Is this an equivalent way of stating the classification theorem of finite abelian groups?

Question

Let $(G,\cdot)$ be a finite abelian group with $n$ elements. I know the following version of the classification theorem of finite abelian groups : there $\exists$ the integers $d_1, d_2, ... d_k\ge 2$ such that $d_1 | d_2 | ... |d_k$ and $G \cong \mathbb{Z_{d_1}} \times \mathbb{Z_{d_2}}\times...\times \mathbb{Z_{d_k}}$ .
I was wondering if this also holds : if $p_1^{m_1}\cdot p_2^{m_2}\cdot ... \cdot p_l^{m_l}$ is the prime factor decomposition of $n$, then $G \cong \mathbb{Z_{p_1^{m_1}}}\times \mathbb{Z_{p_2^{m_2}}}\times ... \times \mathbb{Z_{p_l^{m_l}}}$. I came up with this idea while reading an article (https://www.msri.org/people/members/chillar/files/autabeliangrps.pdf this one, Theorem 1.1. more precisely), but I could neiher find this result anywhere nor prove it(this is why I think it may be false, so any counterexample is welcome).

Answer 1

That is not true in general. Take for example $G=\mathbb{Z}_2\times\mathbb{Z}_2$. Then $n=4$ but $G$ is not isomorphic to $\mathbb{Z}_4$ (can you see why?)

Answer 2

Something like what you're after is indeed true. But as written it's incorrect. The prime decomposition won't work, all by itself, because of the fact that, for instance, $\Bbb Z_{p^2}\not\cong\Bbb Z_p×\Bbb Z_p$.

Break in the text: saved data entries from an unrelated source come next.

import Summits.CriticalPhenomena.Ising3D.Control2DPolyCertAuto
import Summits.CriticalPhenomena.Ising3D.Control2DL13BoxOTable
import Summits.CriticalPhenomena.Ising3D.Control2DL13BoxOData22
import Summits.CriticalPhenomena.Ising3D.Control2DUZk13n47a
import Summits.CriticalPhenomena.Ising3D.Control2DUZk13n47c
import Summits.CriticalPhenomena.Ising3D.Control2DUZn47A
import Summits.CriticalPhenomena.Ising3D.Control2DUZn47c08a
import Summits.CriticalPhenomena.Ising3D.Control2DUZn47c08b
import Summits.CriticalPhenomena.Ising3D.Control2DUZn47c08c
import HarnessLib

/-!
# Kernel replay of the RB-2 certificate `j111517+j114355_functional_deriv2d_L13_E040_sig1o8_box0.94-0.95.json` (Λ = 13, E₀ = 40): Δ_ε ∉ [47/50, 19/20] at Δ_σ = 1/8 under A2D′: cell data, spins 8
(cell `pub-ising3x`, seat controls-1 gen 17; KERNEL PATH for the 2D γ-certificates, Λ = 13 — CONTROL-ONLY)

HONEST FRAMING: lottery ticket; floor = tightest certified 3D Ising CFT bounds; no exact-solution
claim without a proof. CONTROL-ONLY (`d = 2`, `Δ_σ = 1/8`; axiom set A2D′).

Split layout (controls-1 g15): each spin's cell polynomial `cellPolyZ wtboxO slL13 13 ℓ Nd` is assembled in the kernel
from the table-independent one-sided literals `uZ Nd c k` (library files `Control2DUZn*`, `Control2DUZL13n*`, `Control2DGammaL7U0n*e1005`)
into a literal `phat…` (`simp only` + `decide +kernel`); every Bernstein leaf `bernAuto phat q a L = true` (coefficients
computed in the kernel, `Control2DPolyCertAuto`) is its own kernel decision. This file is data + kernel decisions only; the cell theorems proper are assembled in `Control2DL13BoxOCells`.
All integers come from the seat's exact mirror (HOME/code/controls/kp3: kmirror.py / gen_cert.py, cross-checked against
the independent rational twin twin.py; controls-1 g17: HOME/code/controls/kp4) and are only CHECKED here. No facts, standard axioms only.
-/

namespace Summit.CriticalPhenomena.Ising3D.Control2D

open Literature.MathematicalPhysics.QuantumFieldTheory.ConformalBootstrap3D

set_option maxHeartbeats 0 in
set_option maxRecDepth 200000 in
/-- **Kernel check of spin 8, leaf 5** (`y ∈ [4/1, 8/1]`, range C; Bernstein coefficients of the coefficients truncated by `10^306`, computed in the kernel). [folklore] -/
theorem cellChk_boxO_s8l5 : bernAuto (ptrunc phatboxOs8 306) 1 4 4 = true := by
  decide +kernel

set_option maxHeartbeats 0 in
set_option maxRecDepth 200000 in
/-- **Kernel check of spin 8, leaf 6** (`y ∈ [8/1, 16/1]`, range C; Bernstein coefficients of the coefficients truncated by `10^306`, computed in the kernel). [folklore] -/
theorem cellChk_boxO_s8l6 : bernAuto (ptrunc phatboxOs8 306) 1 8 8 = true := by
  decide +kernel

end Summit.CriticalPhenomena.Ising3D.Control2D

To rectify it, take, instead of the prime decomposition, an appropriate decomposition with some of the $p_i\,\bf{possibly\, being\, repeated}$.

Note that, if you just use the prime factor decomposition, you just get the cyclic group of order $n$.

The correct statement is that any finite abelian group can be written as a product of cyclic groups of prime power order. So there are indeed two ways of stating the theorem.